От избытка счастья Пила улыбнулась.
Его взгляд скользил от ее стройной ступни, которую она поставила на простыню, по ее длинным белым ногам до золотого треугольника между ее бедрами.
Он судорожно вздохнул и призвал себя не терять голову. Он не хотел нарушать волшебство момента, он впитывал в себя эту картину, которую никогда в своей жизни не забудет, так же как те мгновения, когда он наблюдал за Пилой в мастерской скульптора. Это было не только тело красивой женщины, это была странно чувственная и одновременно неосязаемая аура женственности, которая окружала это тело.
Для Клаудиуса овладевать женщиной было само собой разумеющейся составляющей повседневной жизни, и он принимал это как должное. Однако с тех пор как полюбил Пилу, он почувствовал глубокий смысл соединения двух тел. Близость возбуждала в нем невероятно сильный душевный отклик. Это не была плотская страсть, побуждение расслабить свои чресла – он почти боялся проникнуть в это прекрасное тело, повредить его, причинить ему боль.
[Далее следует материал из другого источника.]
import Summits.AtomisticToContinuum.Crystallization.Theorems.ChartedPlanarOrderTubeMonotoneSplit
import Summits.AtomisticToContinuum.Crystallization.Theorems.ChartedPlanarOrderCleanStackedIndependent
import Summits.AtomisticToContinuum.Crystallization.Theorems.ChartedPlanarOrderPlanesPairs

/-!
# Slot 7b by the method of planes, module P3c: range truncation of the gap stress — the `1/R` law (decomp-a2c lens-3 g26; critic rows 519 (1) R1, 523 (b) (g1))

Blocker `N = ChartedPlanarOrder.ChartedZeroExcessLayered`, leaf 7b `GapStressVanishesW (17/16)`.  For a stacked layered configuration
`Y = Layered a b w` (`δ`-separated, independent periods, heights `⟪ν, w (j+1) − w j⟫ ∈ [h_lo, h_hi]` along the unit normal `ν ⊥ a, b`) and a
RANGE `R > 0`, the TRUNCATED PAIR SUM of the layer pair `(k, l)` is the finite sum

  `Φ_R(k,l) = PhiR a b w R k l = Σ_{μ ∈ ℤ² : ‖w k − layerPoint (l, μ)‖ ≤ R} pairForce (w k − layerPoint a b w (l, μ))`

(§1; the index set `nearSet` is finite by separation, `…CleanStackedIndependent.finite_sep_inter_closedBall`).  §2: ODDNESS `Φ_R(l,k) = −Φ_R(k,l)`
(the reflection `μ ↦ −μ` and Newton III — this is what the symmetric Euclidean truncation buys, memo PLAN-7b / bus l.2629), VANISHING
`Φ_R(k,l) = 0` once `h_lo |l − k| > R`, the uniform bound `‖Φ_R(k,l)‖ ≤ 64 K(δ) (δ/2h_lo)³`, and the translation identity behind the column
rearrangement of P3d.  §3 ★ THE TRUNCATION LAW (guard (g1): closed-form constant, uniform in the gap `m` and in the configuration):

  `‖gapStress a b m (incr w) − Σ_{K₀ ≤ k < m ≤ l ≤ K₁} Φ_R(k,l)‖ ≤ 64 K(δ) (δ/2h_lo)³ (2 h_hi + δ) / R`

for every window with `h_lo (m − K₀) ≥ R`, `h_lo (K₁ + 1 − m) ≥ R` (`norm_gapStress_sub_sum_PhiR_le`): the gap stress is the (absolutely convergent,
`…PlanesPairs.sum_norm_gapFam_le_total`) series of the pair-point family; its terms within range are exactly the window sum of the `Φ_R`, and the
terms beyond range have total norm `≤ C₂/R` by `…PlanesPairs.sum_norm_gapFam_le_tail`.

Mathlib only (+ the lens-3 modules imported); `[folklore]`; no instances, no notation, sorry-free.
-/

noncomputable section

open MeasureTheory Set Metric Filter Topology
open scoped RealInnerProductSpace
open Summit.AtomisticToContinuum.Crystallization.Theorems.ChartedPlanarOrderRigidityDoor
open Summit.AtomisticToContinuum.Crystallization.Theorems.ChartedPlanarOrderDensityDichotomy
open Summit.AtomisticToContinuum.Crystallization.Theorems.ChartedPlanarOrderMesoCut
open Summit.AtomisticToContinuum.Crystallization.Theorems.ChartedPlanarOrderProfileSlavingLJ (pairForce layerForce IsStacked Straddle gapStress incr)
open Summit.AtomisticToContinuum.Crystallization.Theorems.ChartedPlanarOrderProfileSlavingLJBalance (pairForce_neg)
open Summit.AtomisticToContinuum.Crystallization.Theorems.ChartedPlanarOrderDoorLayered (Layered)
open Summit.AtomisticToContinuum.Crystallization.Theorems.ChartedPlanarOrderNashForceBalance
open Summit.AtomisticToContinuum.Crystallization.Theorems.ChartedPlanarOrderSepCounting (gridE)
open Summit.AtomisticToContinuum.Crystallization.Theorems.ChartedPlanarOrderStraddleSummable (inner_layerPoint)
open Summit.AtomisticToContinuum.Crystallization.Theorems.ChartedPlanarOrderCleanStackedIndependent (finite_sep_inter_closedBall)
open Summit.AtomisticToContinuum.Crystallization.Theorems.ChartedPlanarOrderTubeMonotoneSplit (gapStress_eq_tsum famOf_incr)
open Summit.AtomisticToContinuum.Crystallization.Theorems.ChartedPlanarOrderPlanesPairs

namespace Summit.AtomisticToContinuum.Crystallization.Theorems.ChartedPlanarOrderPlanesTail

variable {δ : ℝ} {a b ν : E3} {w : ℤ → E3} {h_lo h_hi : ℝ}

/-! ## 1. The truncated pair sums `Φ_R(k,l)` -/

section Truncated

/-- the planar indices of the atoms of layer `l` within range `R` of `w k`. -/
def nearSet (a b : E3) (w : ℤ → E3) (R : ℝ) (k l : ℤ) : Set (ℤ × ℤ) := {μ | ‖w k - layerPoint a b w (l, μ)‖ ≤ R}

/-- the range set is finite (separation: finitely many atoms in a ball; the layer parametrisation is injective). -/
theorem nearSet_finite (hδ : 0 < δ) (hS : IsSep δ (Layered a b w)) (hab : LinearIndependent ℝ ![a, b]) (hst : IsStacked a b w)
    (R : ℝ) (k l : ℤ) : (nearSet a b w R k l).Finite := by
  refine Set.Finite.of_injOn (f := fun μ : ℤ × ℤ => layerPoint a b w (l, μ)) (t := Layered a b w ∩ closedBall (w k) R)
    (fun μ hμ => ⟨layerPoint_mem _, ?_⟩) (fun μ _ μ' _ h => ?_) (finite_sep_inter_closedBall hδ hS (w k) R)
  · rw [mem_closedBall, dist_eq_norm, norm_sub_rev]; exact hμ
  · have h2 := layerPoint_injective hab hst h
    exact (Prod.mk.inj h2).2

/-- the range set as a finset (`∅` as junk if it were infinite). -/
def near (a b : E3) (w : ℤ → E3) (R : ℝ) (k l : ℤ) : Finset (ℤ × ℤ) := by
  classical exact if h : (nearSet a b w R k l).Finite then h.toFinset else ∅

/-- membership in the range finset. -/
theorem mem_near {R : ℝ} {k l : ℤ} (hfin : (nearSet a b w R k l).Finite) {μ : ℤ × ℤ} :
    μ ∈ near a b w R k l ↔ ‖w k - layerPoint a b w (l, μ)‖ ≤ R := by
  rw [near, dif_pos hfin, Set.Finite.mem_toFinset]; rfl

/-- ★ the TRUNCATED PAIR SUM `Φ_R(k,l)`: the force on `w k` from the atoms of layer `l` within range `R`. -/
def PhiR (a b : E3) (w : ℤ → E3) (R : ℝ) (k l : ℤ) : E3 :=
  ∑ μ ∈ near a b w R k l, pairForce (w k - layerPoint a b w (l, μ))

end Truncated

/-! ## 2. Oddness, vanishing beyond the range, the uniform bound, translation -/

section Properties

/-- reflecting the planar index swaps the roles of the two layers. -/
theorem sub_layerPoint_swap (a b : E3) (w : ℤ → E3) (k l : ℤ) (μ : ℤ × ℤ) :
    w l - layerPoint a b w (k, μ) = -(w k - layerPoint a b w (l, -μ)) := by
  simp only [layerPoint, Prod.fst_neg, Prod.snd_neg, Int.cast_neg, neg_smul]
  abel

/-- translation along the layer lattice: differences of atoms of layers `k`, `l` are differences `w k − layerPoint (l, ·)`. -/
theorem layerPoint_sub_layerPoint (a b : E3) (w : ℤ → E3) (k l : ℤ) (μ μ' : ℤ × ℤ) :
    layerPoint a b w (k, μ) - layerPoint a b w (l, μ') = w k - layerPoint a b w (l, μ' - μ) := by
  simp only [layerPoint, Prod.fst_sub, Prod.snd_sub, Int.cast_sub, sub_smul]
  abel

/-- the range finsets of `(l, k)` and `(k, l)` correspond under `μ ↦ −μ`. -/
theorem near_swap (hδ : 0 < δ) (hS : IsSep δ (Layered a b w)) (hab : LinearIndependent ℝ ![a, b]) (hst : IsStacked a b w)
    (R : ℝ) (k l : ℤ) : near a b w R l k = (near a b w R k l).image fun μ => -μ := by
  classical
  ext μ
  rw [mem_near (nearSet_finite hδ hS hab hst R l k), Finset.mem_image]
  constructor
  · intro h
    refine ⟨-μ, ?_, neg_neg μ⟩
    rw [mem_near (nearSet_finite hδ hS hab hst R k l)]
    rw [sub_layerPoint_swap, norm_neg] at h
    exact h
  · rintro ⟨μ', hμ', rfl⟩
    rw [mem_near (nearSet_finite hδ hS hab hst R k l)] at hμ'
    rw [sub_layerPoint_swap, norm_neg, neg_neg]
    exact hμ'

/-- ★ ODDNESS (Newton III under the symmetric truncation): `Φ_R(l,k) = −Φ_R(k,l)`. -/
theorem PhiR_swap (hδ : 0 < δ) (hS : IsSep δ (Layered a b w)) (hab : LinearIndependent ℝ ![a, b]) (hst : IsStacked a b w)
    (R : ℝ) (k l : ℤ) : PhiR a b w R l k = -PhiR a b w R k l := by
  classical
  unfold PhiR
  rw [near_swap hδ hS hab hst R k l, Finset.sum_image fun μ _ μ' _ h => neg_injective h, ← Finset.sum_neg_distrib]
  refine Finset.sum_congr rfl fun μ _ => ?_
  rw [sub_layerPoint_swap, neg_neg, pairForce_neg]

/-- layers `k`, `l` are `≥ h_lo |l − k|` apart, hence so are their atoms. -/
theorem norm_sub_layerPoint_ge (hν : ‖ν‖ = 1) (hνa : ⟪ν, a⟫ = 0) (hνb : ⟪ν, b⟫ = 0)
    (hH : ∀ j : ℤ, h_lo ≤ ⟪ν, w (j + 1) - w j⟫ ∧ ⟪ν, w (j + 1) - w j⟫ ≤ h_hi) (k l : ℤ) (μ : ℤ × ℤ) :
    h_lo * |((l - k : ℤ) : ℝ)| ≤ ‖w k - layerPoint a b w (l, μ)‖ := by
  have h1 : |⟪ν, w k - layerPoint a b w (l, μ)⟫| ≤ ‖w k - layerPoint a b w (l, μ)‖ := by
    have := abs_real_inner_le_norm ν (w k - layerPoint a b w (l, μ))
    rw [hν, one_mul] at this
    exact this
  rw [inner_sub_right, inner_layerPoint hνa hνb] at h1
  refine le_trans ?_ h1
  rcases le_or_gt k l with hkl | hlk
  · have h2 := (heights_of_le hH hkl).1
    have h3 : |((l - k : ℤ) : ℝ)| = ((l - k : ℤ) : ℝ) := abs_of_nonneg (by exact_mod_cast sub_nonneg.mpr hkl)
    rw [h3, abs_sub_comm]
    exact h2.trans (le_abs_self _)
  · have h2 := (heights_of_le hH hlk.le).1
    have h3 : |((l - k : ℤ) : ℝ)| = ((k - l : ℤ) : ℝ) := by
      rw [abs_of_neg (by exact_mod_cast (show (l - k : ℤ) < 0 by omega))]
      push_cast
      ring
    rw [h3]
    exact h2.trans (le_abs_self _)

/-- ★ VANISHING beyond the range: `Φ_R(k,l) = 0` once `h_lo |l − k| > R`. -/
theorem PhiR_eq_zero_of_far (hν : ‖ν‖ = 1) (hνa : ⟪ν, a⟫ = 0) (hνb : ⟪ν, b⟫ = 0)
    (hH : ∀ j : ℤ, h_lo ≤ ⟪ν, w (j + 1) - w j⟫ ∧ ⟪ν, w (j + 1) - w j⟫ ≤ h_hi) {R : ℝ} {k l : ℤ}
    (hR : R < h_lo * |((l - k : ℤ) : ℝ)|) : PhiR a b w R k l = 0 := by
  have hempty : ∀ μ : ℤ × ℤ, μ ∉ nearSet a b w R k l := fun μ hμ =>
    absurd (lt_of_le_of_lt hμ hR) (not_lt.mpr (norm_sub_layerPoint_ge hν hνa hνb hH k l μ))
  have hfin : (nearSet a b w R k l).Finite := by
    rw [show nearSet a b w R k l = ∅ from Set.subset_empty_iff.mp fun μ hμ => (hempty μ hμ).elim]
    exact Set.finite_empty
  have hnear : near a b w R k l = ∅ :=
    Finset.subset_empty.mp fun μ hμ => (hempty μ ((mem_near hfin).mp hμ)).elim
  unfold PhiR
  rw [hnear, Finset.sum_empty]

/-- the pair forces from the atoms of a HIGHER layer `l > k` on `w k`, summed over any finite set of them, are `≤ 64 K(δ) (δ/2h_lo)³` in total norm
(`…PlanesPairs.sum_norm_gapFam_le_total` on gap `l`). -/
theorem sum_norm_pairForce_le (hδ : 0 < δ) (hS : IsSep δ (Layered a b w)) (hab : LinearIndependent ℝ ![a, b])
    (hνa : ⟪ν, a⟫ = 0) (hνb : ⟪ν, b⟫ = 0) (hlo : 0 < h_lo)
    (hH : ∀ j : ℤ, h_lo ≤ ⟪ν, w (j + 1) - w j⟫ ∧ ⟪ν, w (j + 1) - w j⟫ ≤ h_hi)
    (e : OrthonormalBasis (Fin 3) ℝ E3) (he : e 0 = ν) {k l : ℤ} (hkl : k < l) (U : Finset (ℤ × ℤ)) :
    ∑ μ ∈ U, ‖pairForce (w k - layerPoint a b w (l, μ))‖ ≤ 64 * Kc δ * (δ / (2 * h_lo)) ^ 3 := by
  let emb : (ℤ × ℤ) ↪ Straddle l × (ℤ × ℤ) :=
    ⟨fun μ => (⟨(k, l), hkl, le_rfl⟩, μ), fun μ μ' h => (Prod.mk.inj h).2⟩
  have h := sum_norm_gapFam_le_total hδ hS hab hνa hνb hlo hH e he l (U.map emb)
  rw [Finset.sum_map] at h
  exact h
Он подошел к кровати. Теперь он был близко от ее лица и смотрел в ее голубые глаза. По спине у него пробежал холодок, как будто он падал в пропасть. В этих прекрасных глазах был второй мир, мир Пилы. Он хотел познакомиться с ним, он хотел жить в этом мире.
Медленно Клаудиус наклонился над любимой, и его грудь коснулась ее груди. На мгновение он замер, наслаждаясь полной блаженства дрожью, которая пронзила его при этом прикосновении. Дыхание Пилы также убыстрилось, и он ощутил его на своем лице. До его околдованного сознания наконец дошло, что перед ним лежит не божественное сказочное существо, а зовущее и соблазнительное тело реальной и любимой женщины. Ничего больше не осталось от детской робости и стыдливости, которые раньше удерживали Пилу. Любовь пробудила желание также и в ее теле, желание соединить их тела и их души. Внезапно ему стало ясно, что, проникнув в ее тело, он одновременно проникнет и в ее душу. Он будет там, в ее мире, за этими голубыми глазами.